Experience: 6–8 Years
Location: Hyderabad
Employment Type: Contract
Open Positions: 1
Budget : Open
Duration: 1 year
Job Summary
We are seeking a highly skilled Lead Data Engineer with 6–8 years of experience in designing and building
scalable, cloud-native data platforms and high-performance data pipelines.

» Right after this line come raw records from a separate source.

import Mathlib.Algebra.Group.TypeTags.Basic
import Mathlib.GroupTheory.OrderOfElement
import Literature.IUT.HodgeArakelov.MonoThetaProp13Sub
import Literature.IUT.HodgeArakelov.TemperedThetaMonoidsWitness

/-!
# [IUTchII] Prop 1.3 (iii) sub-nodes r4a/r4b and Example 3.2 AS TYPED: universal closures classified

S. Mochizuki, *Inter-universal Teichmüller theory II*, §1, Proposition 1.3 (ii)/(iii), kurims manuscript
(Dec. 2020) p. 26 (statement of (ii): the two "correspondences of notation" `μ_N(S) ↔ μ_Ẑ(M_TM) ⊗ ℤ/Nℤ`
and `(l·Δ_Θ)_S ⊗ ℤ/Nℤ ↔ μ_Ẑ(Π_X) ⊗ ℤ/Nℤ`) and p. 27 l. 1–7 (proof of (iii)); §3, Example 3.2 (i)/(ii)
pp. 88–89 (`Ψ_{F^Θ_v,α} := O^×_{C^Θ_v}(A^Θ_∞)·(Θ^α_v)^ℕ`, "characteristic splittings up to torsion").
Record-only under the claim key `Mochizuki2012` (D-0012, disputed). PROOF-ONLY file (abc-iut cell,
WAVE-5 seat abc-iut-w5-d076 gen 6, F-TRANCHES tranche 185; rows F-2782 `Prop13Sub.CorrMuNConventional`,
F-2783 `Prop13Sub.CorrIntSConventional`, F-2568 `TemperedThetaMonoids.Example32Statements`): no definition
lands, no typed statement is edited or restated.

The three rows are PREDICATES ON A BINDER, not closed facts, and this file records the kernel events that
classify them (FACT-LIST rule R5, «admissible at named instances only»):

* r4a/r4b (abc-iut-w5-d064's sub-nodes of the printed proof of Prop. 1.3 (iii), typed over the binder
  `κ : Prop13Sub.ConventionalCyclotomes Z B ν` = "the conventional identification between the cyclotomes
  involved that arises from conventional scheme theory", p. 27 l. 5–7). KERNEL CHARACTERISATION: each clause
  pins exactly one field of `κ` in terms of another and of the typed Prop. 1.3 (ii) data
  (`corrMuNConventional_iff : CorrMuNConventional κ ↔ κ.idMuN = B.corr_muN.trans κ.idMTM`,
  `corrIntSConventional_iff : CorrIntSConventional κ ↔ κ.idIntS = B.corr_intS.trans κ.idPiX`); re-gauging
  that field by any automorphism `φ ≠ 1` of the reference cyclotome `ν` destroys the clause
  (`not_corrMuNConventional_regauge`, `not_corrIntSConventional_regauge`); hence the UNIVERSAL CLOSURE over
  `κ` holds at a datum `(Z, B, ν)` IFF the binder type is empty or `ν` has no non-identity automorphism
  (`forall_corrMuNConventional_iff`, `forall_corrIntSConventional_iff`) — i.e. never at arithmetic data
  (`μ_N`, `N ≥ 3`, has the automorphism `ζ ↦ ζ⁻¹ ≠ id`). The INSTANCE form at the tautological `κ` is the
  typer's `Prop13Sub.subnodes_ofBsGal` (cited by name, re-exported as exact-name witnesses
  `corrMuNConventional_ofBsGal`, `corrIntSConventional_ofBsGal`). Reading: the rows are constraints on the
  datum `κ` whose content is the PINNING of `κ` to [EtTh] §1 / [AbsTopIII] §1, §3 (owners L2, L4) — exactly
  the typer's own docstring «OPEN sub-node … NOT a FACT-LIST fact».
* Example 3.2 (abc-iut-L6-t2's `Prop`-structure `Example32Statements F` over the INPUT interface
  `F : TemperedFrobenioidThetaData P`). UNIVERSAL CLOSURE REFUTED (`not_forall_example32Statements`): at the
  junk datum «`Θ` a non-torsion UNIT» (`K = ℤ` written multiplicatively, trivial action, units `= ⊤`,
  `Θ := 1 ∈ ℤ`) the splitting clause of Ex. 3.2 (i) fails, since `Θ ∈ O^× ∩ Θ^{ℚ≥0}` is not torsion; by the
  typer lineage's `example32Statements_iff_id` the structure is equivalent to that clause. INSTANCE form:
  abc-iut-L6-d3's `example32Statements_witness` / L6-t2's `example32Statements_of_val` (non-degenerate data
  with a valuation killing the units and positive on `Θ`), cited by name. Reading: Ex. 3.2 holds exactly for
  inputs where `Θ_v` is a non-unit modulo torsion — the printed situation (`Θ_v` has a pole) — so the row
  is a hypothesis on the input datum, supplied by [IUTchI] Ex. 3.2 at the genuine tempered Frobenioid.

HONEST FRAMING: a refuted universal closure says the typed row is a hypothesis on data, not that anything in
print is false; nothing here bears on [IUTchIII] Cor. 3.12 (no side taken); typed ≠ proved.
-/

namespace Literature.IUT.HodgeArakelov

universe u w

open CategoryTheory
open Literature.AnabelianGeometry.EtaleTheta

/-! ## r4a / r4b: the correspondences of notation of Prop. 1.3 (ii) «are conventional» -/

namespace Prop13Sub

variable {S : ThetaSetting.{u}} {F : TemperedFrobenioidData S} {E : EnvOfFrobenioid F}
  {Z : FrobenioidCyclotomes E} {B : BsGalData Z} {ν : Type w} [Group ν]

/-- **r4a characterised** ([IUTchII] Prop. 1.3 (ii) p. 26, «`μ_N(S)` corresponds to `μ_Ẑ(M_TM) ⊗ (ℤ/Nℤ)`»,
read as conventional under `κ`): the clause holds iff the field `κ.idMuN` IS the composite
`μ_N(S) →[corr_muN] μ_Ẑ(M_TM) ⊗ ℤ/Nℤ →[κ.idMTM] ν` — it pins one field of the binder `κ`.
[claim: Mochizuki2012, status: disputed] (IUTchII §1 Prop 1.3 (ii), kurims p.26) -/
theorem corrMuNConventional_iff (κ : ConventionalCyclotomes Z B ν) :
    CorrMuNConventional κ ↔ κ.idMuN = B.corr_muN.trans κ.idMTM := by
  constructor
  · intro h
    ext u
    rw [MulEquiv.trans_apply]
    exact (h u).symm
  · intro h u
    rw [h, MulEquiv.trans_apply]

/-- **r4b characterised** ([IUTchII] Prop. 1.3 (ii) p. 26, «`(l·Δ_Θ)_S ⊗ (ℤ/Nℤ)` corresponds to
`μ_Ẑ(Π_X) ⊗ (ℤ/Nℤ)`», read as conventional under `κ`): the clause holds iff `κ.idIntS` IS the composite
`(l·Δ_Θ)_S ⊗ ℤ/Nℤ →[corr_intS] μ_Ẑ(Π_X) ⊗ ℤ/Nℤ →[κ.idPiX] ν`.
[claim: Mochizuki2012, status: disputed] (IUTchII §1 Prop 1.3 (ii), kurims p.26) -/
theorem corrIntSConventional_iff (κ : ConventionalCyclotomes Z B ν) :
    CorrIntSConventional κ ↔ κ.idIntS = B.corr_intS.trans κ.idPiX := by
  constructor
  · intro h
    ext x
    rw [MulEquiv.trans_apply]
    exact (h x).symm
  · intro h x
    rw [h, MulEquiv.trans_apply]

/-- **Exact-name instance witness for F-2782** (r4a at the tautological `κ := ConventionalCyclotomes.ofBsGal B`,
abc-iut-w5-d064's `subnodes_ofBsGal`, third conjunct): the clause is inhabited at every typed Prop. 1.3 (ii)
datum. [claim: Mochizuki2012, status: disputed] (IUTchII §1 Prop 1.3 (ii), kurims p.26) -/
theorem corrMuNConventional_ofBsGal (B : BsGalData Z) :
    CorrMuNConventional (ConventionalCyclotomes.ofBsGal B) :=
  (subnodes_ofBsGal B).2.2.1

/-- **Exact-name instance witness for F-2783** (r4b at the tautological `κ := ConventionalCyclotomes.ofBsGal B`,
abc-iut-w5-d064's `subnodes_ofBsGal`, fourth conjunct). [claim: Mochizuki2012, status: disputed]
(IUTchII §1 Prop 1.3 (ii), kurims p.26) -/
theorem corrIntSConventional_ofBsGal (B : BsGalData Z) :
    CorrIntSConventional (ConventionalCyclotomes.ofBsGal B) :=
  (subnodes_ofBsGal B).2.2.2

/-- **Re-gauging kills r4a**: if `κ` satisfies r4a, then the binder obtained from `κ` by composing the
identification `κ.idMuN : μ_N(S) ⥲ ν` with an automorphism `φ ≠ 1` of the reference cyclotome `ν` (all other
identifications unchanged) violates r4a. So r4a is a constraint on `κ`, not a property of the datum
`(Z, B)`. [claim: Mochizuki2012, status: disputed] (IUTchII §1 Prop 1.3 (ii)/(iii), kurims pp.26–27) -/
theorem not_corrMuNConventional_regauge (κ : ConventionalCyclotomes Z B ν) (hκ : CorrMuNConventional κ)
    (φ : ν ≃* ν) (hφ : φ ≠ MulEquiv.refl ν) :
    ¬ CorrMuNConventional { κ with idMuN := κ.idMuN.trans φ } := by
  intro h
  apply hφ
  ext y
  obtain ⟨u, rfl⟩ := κ.idMuN.surjective y
  have h1 := h u
  have h2 := hκ u
  -- `h1 : κ.idMTM (B.corr_muN u) = (κ.idMuN.trans φ) u`, `h2 : κ.idMTM (B.corr_muN u) = κ.idMuN u`
  simp only [MulEquiv.trans_apply] at h1
  rw [MulEquiv.refl_apply]
  exact h1.symm.trans h2

/-- **Re-gauging kills r4b** (same statement for the identification `κ.idIntS : (l·Δ_Θ)_S ⊗ ℤ/Nℤ ⥲ ν`).
[claim: Mochizuki2012, status: disputed] (IUTchII §1 Prop 1.3 (ii)/(iii), kurims pp.26–27) -/
theorem not_corrIntSConventional_regauge (κ : ConventionalCyclotomes Z B ν) (hκ : CorrIntSConventional κ)
    (φ : ν ≃* ν) (hφ : φ ≠ MulEquiv.refl ν) :
    ¬ CorrIntSConventional { κ with idIntS := κ.idIntS.trans φ } := by
  intro h
  apply hφ
  ext y
  obtain ⟨x, rfl⟩ := κ.idIntS.surjective y
  have h1 := h x
  have h2 := hκ x
  simp only [MulEquiv.trans_apply] at h1
  rw [MulEquiv.refl_apply]
  exact h1.symm.trans h2

/-- **Universal closure of r4a over the binder, classified**: at a typed Prop. 1.3 (i)(ii) datum `(Z, B)` and a
reference cyclotome `ν`, «every conventional-identification datum `κ` satisfies r4a» holds IFF there is no such
`κ` at all or `ν` admits no automorphism other than the identity. In particular it FAILS at every datum
with a binder and a reference cyclotome `μ_N`, `N ≥ 3` (inversion is a non-identity automorphism): the row
F-2782 is admissible at named instances `κ` only (rule R5), its content being the pinning of `κ` to scheme
theory (owners L2/L4), as the typer's docstring says. [claim: Mochizuki2012, status: disputed]
(IUTchII §1 Prop 1.3 (ii)/(iii), kurims pp.26–27) -/
theorem forall_corrMuNConventional_iff :
    (∀ κ : ConventionalCyclotomes Z B ν, CorrMuNConventional κ) ↔
      (IsEmpty (ConventionalCyclotomes Z B ν) ∨ ∀ φ : ν ≃* ν, φ = MulEquiv.refl ν) := by
  constructor
  · intro h
    by_cases hne : Nonempty (ConventionalCyclotomes Z B ν)
    · obtain ⟨κ⟩ := hne
      refine Or.inr fun φ => ?_
      by_contra hφ
      exact not_corrMuNConventional_regauge κ (h κ) φ hφ (h _)
    · exact Or.inl (not_nonempty_iff.mp hne)
  · rintro (h | h) κ
    · exact (IsEmpty.false κ).elim
    · rw [corrMuNConventional_iff]
      -- the discrepancy `(corr_muN ≫ idMTM)⁻¹ ≫ idMuN` is an automorphism of `ν`, hence the identity
      have hχ := h ((B.corr_muN.trans κ.idMTM).symm.trans κ.idMuN)
      ext u
      have this : κ.idMuN ((B.corr_muN.trans κ.idMTM).symm ((B.corr_muN.trans κ.idMTM) u)) =
          (B.corr_muN.trans κ.idMTM) u :=
        MulEquiv.congr_fun hχ _
      rw [MulEquiv.symm_apply_apply, MulEquiv.trans_apply] at this
      rw [MulEquiv.trans_apply]
      exact this

/-- **Universal closure of r4b over the binder, classified** (same shape as `forall_corrMuNConventional_iff`;
row F-2783 admissible at named instances only). [claim: Mochizuki2012, status: disputed]
(IUTchII §1 Prop 1.3 (ii)/(iii), kurims pp.26–27) -/
theorem forall_corrIntSConventional_iff :
    (∀ κ : ConventionalCyclotomes Z B ν, CorrIntSConventional κ) ↔
      (IsEmpty (ConventionalCyclotomes Z B ν) ∨ ∀ φ : ν ≃* ν, φ = MulEquiv.refl ν) := by
  constructor
  · intro h
    by_cases hne : Nonempty (ConventionalCyclotomes Z B ν)
    · obtain ⟨κ⟩ := hne
      refine Or.inr fun φ => ?_
      by_contra hφ
      exact not_corrIntSConventional_regauge κ (h κ) φ hφ (h _)
    · exact Or.inl (not_nonempty_iff.mp hne)
  · rintro (h | h) κ
    · exact (IsEmpty.false κ).elim
    · rw [corrIntSConventional_iff]
      have hχ := h ((B.corr_intS.trans κ.idPiX).symm.trans κ.idIntS)
      ext x
      have this : κ.idIntS ((B.corr_intS.trans κ.idPiX).symm ((B.corr_intS.trans κ.idPiX) x)) =
          (B.corr_intS.trans κ.idPiX) x :=
        MulEquiv.congr_fun hχ _
      rw [MulEquiv.symm_apply_apply, MulEquiv.trans_apply] at this
      rw [MulEquiv.trans_apply]
      exact this

/-- **Joint form**: the four sub-node clauses r2, r3, r4a, r4b of the printed definition of `(*bs-Gal)` are
SIMULTANEOUSLY inhabited at every typed datum (at `κ := ofBsGal B`), while r4a ∧ r4b fails for some `κ` as
soon as the reference cyclotome has a non-identity automorphism — the kernel form of the VACUITY CAVEAT of
`MonoThetaProp13Sub` («the mathematical content of the cut lies in PINNING `κ`»).
[claim: Mochizuki2012, status: disputed] (IUTchII §1 Prop 1.3 (iii) proof, kurims p.27 l.5–7) -/
theorem subnodes_inhabited_and_not_forall (B : BsGalData Z) (φ : Z.muN ≃* Z.muN)
    (hφ : φ ≠ MulEquiv.refl _) :
    (∃ κ : ConventionalCyclotomes Z B Z.muN,
        Cor110cNatural κ ∧ Rmk321Natural κ ∧ CorrMuNConventional κ ∧ CorrIntSConventional κ) ∧
      ¬ ∀ κ : ConventionalCyclotomes Z B Z.muN, CorrMuNConventional κ ∧ CorrIntSConventional κ := by
  refine ⟨⟨ConventionalCyclotomes.ofBsGal B, subnodes_ofBsGal B⟩, fun h => ?_⟩
  exact not_corrMuNConventional_regauge (ConventionalCyclotomes.ofBsGal B) (corrMuNConventional_ofBsGal B)
    φ hφ (h _).1

end Prop13Sub

/-! ## Example 3.2: the universal closure over the input interface is refuted -/

namespace TemperedThetaMonoids

open Multiplicative

/-- **[IUTchII] Example 3.2 AS TYPED — universal closure REFUTED** (row F-2568): the `Prop`-structure
`Example32Statements F` does NOT hold for every input `F : TemperedFrobenioidThetaData P`. Junk datum:
`P` trivial, `K := ℤ` (multiplicatively), trivial conjugation action, units `O^× := ⊤`, `Θ := 1 ∈ ℤ`
(a non-torsion UNIT), base monoid `⊥`; then `Θ ∈ O^× ∩ Θ^{ℚ≥0}` is not torsion, so the «characteristic
splitting up to torsion» clause of Ex. 3.2 (i) fails. The printed situation has `Θ_v` a NON-unit
(it has poles along the special fibre), which is what abc-iut-L6-d3's `example32Statements_witness` /
L6-t2's `example32Statements_of_val` instantiate; the row is therefore a hypothesis on the input datum
(rule R5: admissible at named instances), not a closed fact. [claim: Mochizuki2012, status: disputed]
(IUTchII §3 Ex 3.2 (i), kurims p.88) -/
theorem not_forall_example32Statements :
    ¬ ∀ (P : Type) [Group P] (F : TemperedFrobenioidThetaData.{0, 0} P), Example32Statements F := by
  intro h
  let F : TemperedFrobenioidThetaData.{0, 0} (Multiplicative ℤ) :=
    { K := CommGrpCat.of (Multiplicative ℤ)
      conj := 1
      units := ⊤
      theta := (ofAdd (1 : ℤ) : Multiplicative ℤ)
      baseMonoid := ⊥ }
  have hs : IsSplittingUpToTorsion F.units (rootPowers (F.conj 1 F.theta)) := (h _ F).splitting 1
  have hθ : F.conj 1 F.theta = F.theta := by rw [map_one]; rfl
  rw [hθ] at hs
  have hmem : F.theta ∈ rootPowers F.theta := powers_le_rootPowers _ (Submonoid.mem_powers _)
  have hfin : IsOfFinOrder F.theta := hs.inter_torsion F.theta (Subgroup.mem_top _) hmem
  have hfin' : IsOfFinOrder (ofAdd (1 : ℤ) : Multiplicative ℤ) := hfin
  rw [isOfFinOrder_iff_pow_eq_one] at hfin'
  obtain ⟨n, hn, hpow⟩ := hfin'
  rw [← ofAdd_nsmul, ofAdd_eq_one, nsmul_eq_mul, mul_one] at hpow
  omega

/-- **Both kernel events for F-2568 side by side**: the universal closure is refuted (above) AND the
structure is inhabited by non-degenerate data (abc-iut-L6-d3's `example32Statements_witness`: `Θ`
non-torsion, moved by the action, non-torsion units) — so the typed Ex. 3.2 is neither a tautology nor
vacuous: it is a condition on the input. [claim: Mochizuki2012, status: disputed] (IUTchII §3 Ex 3.2, kurims pp.88–89) -/
theorem example32Statements_schema :
    (¬ ∀ (P : Type) [Group P] (F : TemperedFrobenioidThetaData.{0, 0} P), Example32Statements F) ∧
      ∃ F : TemperedFrobenioidThetaData.{0, 0} (Multiplicative ℤ),
        Example32Statements F ∧ ¬ IsOfFinOrder F.theta :=
  ⟨not_forall_example32Statements,
    let ⟨F, h1, h2, _, _⟩ := example32Statements_witness
    ⟨F, h1, h2⟩⟩

end TemperedThetaMonoids

end Literature.IUT.HodgeArakelov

The ideal candidate will have
expertise in developing batch and real-time data processing systems that support analytics, AI/ML
initiatives, and enterprise data solutions across domains such as Banking, FinTech, Consulting, and SaaS.

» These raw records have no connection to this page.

import Summits.QuantumFields.YangMills.Theses.ParabolicTrajectory

/-!
# `BalabanStepParabolic` — negative-side support II: what every inhabitant forces (transport, orbit length, corner)

Support file for crux `stmt-QuantumFields-9684` (`ParabolicTrajectory.BalabanStepParabolic`), extracted from the
standing disprover's work file `Cruxes/BalabanStepParabolic/Disproof.lean` §T, §L, §C (cycle 2). Theorems about an
ARBITRARY inhabitant `S : BalabanBanachStep G r M`; tree objects only, no definitions.

* §T `expect_orbit_wilson`: at depth `k` of the orbit of the Wilson point `(g, yW g)` (in the chart for `k` steps)
  the realisation functional on the torus `2L+1` IS Wilson's centred `n`-point function at `β = betaOf g` on the
  torus `2L'+1 = M^k(2L+1)` with `k`-fold block-dilated test functions (`pow_mul_odd_eq`: such `L'` exists for
  every `k` iff `M` is odd). `tendsto_wilson_of_tendsto_orbit`: an in-chart CONVERGENT sequence of such orbit
  points forces convergence of those genuine Wilson data (off-diagonal tuples) — a joint continuum /
  thermodynamic-limit statement along the inhabitant's own tuning. This is the content (4c) carries at odd `M`.
* §L `orbit_mem_chart`, `orbit_hyp`, `wilson_data_in_chart`: with `c₁ = b + C(δ+R)` and the explicit threshold
  `gₛ = min δ (min √(1/(2c₁)) √((1−θ′)R/C))`, the Wilson orbit from coupling `g ∈ (0, min gₛ g₀]` stays in the
  chart with `1/g_j² ≥ 1/g² − 2c₁ j` for all `j ≤ k` whenever `2c₁k ≤ 1/g² − 1/gₛ²`: the pinned tori
  `M^k(2L+1)` have `k` linear in `betaOf g ≈ κ/g²`, i.e. sides EXPONENTIAL in `β`. No inhabitant can eject
  Wilson points from the chart in `O(1)` steps.
* §C `tendsto_wilson_corner`, `atTop_le_map_betaOf`, `tendsto_curvCorr_atTop`: continuity at the corner
  `(0, yW 0)` forces the genuine centred plaquette `n`-point functions on every FIXED odd torus to converge as
  `β → ∞` (true, limit `0` for `n ≥ 1` — a near-miss, not a kill).
-/

namespace Summit.QuantumFields.YangMills.Theorems.BalabanStepParabolic.Negative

This role requires strong technical leadership, hands-on development capabilities, and the ability to
collaborate with cross-functional teams to deliver reliable and scalable data solutions.
Key Responsibilities
Data Engineering & Platform Development
Design, develop, and maintain end-to-end data pipelines for batch and real-time processing.
Build scalable ETL/ELT frameworks using Python and SQL.
Implement and manage workflow orchestration using tools such as Apache Airflow.
Design efficient data models, schemas, and transformation layers to support analytics and
downstream applications.
Develop data ingestion pipelines from various sources, including:
o APIs
o Relational and NoSQL Databases
o Event Streams
o External Systems
Streaming & Performance Optimization
Design and optimize real-time data streaming solutions using platforms such as Kafka.
Enhance pipeline performance for:
o High Throughput
o Low Latency
o Cost Efficiency
o Reliability
Implement monitoring, alerting, and logging mechanisms to ensure platform stability and SLA
compliance.
Cloud, DevOps & Engineering Best Practices
Develop and manage data solutions primarily on Microsoft Azure.
Leverage AWS or GCP experience where applicable.
Utilize Docker and CI/CD pipelines for deployment automation and version control.
Follow software engineering best practices, including:
o Code Reviews
o Automated Testing
o Documentation Standards
o Version Control Management
Ensure data quality, governance, validation, and compliance across all data pipelines.
AI & Advanced Data Engineering
Support the creation of AI/ML-ready datasets and feature engineering pipelines.
Build and maintain Feature Stores and MLOps workflows.
Develop or integrate AI-enabled solutions, including:
o LLM-based Data Pipelines
o Document Processing Workflows
o ETL Automation
o Retrieval-Augmented Generation (RAG) Architectures
Collaborate closely with Data Scientists, ML Engineers, and Analytics teams to enable AI-driven
business outcomes.
Leadership & Collaboration
Translate business requirements into scalable technical solutions.
Partner with Product, Analytics, Engineering, and Business stakeholders.
Mentor junior engineers and provide technical guidance.
Participate in architecture discussions and contribute to platform design decisions.
Drive best practices and continuous improvement initiatives across the data engineering team.
Required Skills & Experience
Must-Have Skills
5–8+ years of experience in Data Engineering.
Strong programming expertise in Python.
Advanced SQL skills and experience with complex data transformations.
Hands-on experience building ETL/ELT pipelines.
Experience with cloud platforms:
o Microsoft Azure (Preferred)
o AWS
o GCP
Experience with real-time data streaming technologies such as Kafka.
Strong experience with Apache Airflow or similar orchestration tools.
Solid understanding of:
o Data Modeling
o Data Warehousing Concepts
o Data Architecture Principles
Preferred Skills
Data Platforms & Technologies
Snowflake
BigQuery
Amazon Redshift
Delta Lake
dbt
Apache Spark / PySpark
AI & Machine Learning
MLOps
Feature Stores
MLflow
Large Language Models (LLMs)
Generative AI
Retrieval-Augmented Generation (RAG)
Domain Experience
Banking
FinTech
Consulting
Enterprise SaaS
Leadership
Prior experience in technical leadership roles.
Client-facing stakeholder management experience.
Experience driving architecture and solution design discussions.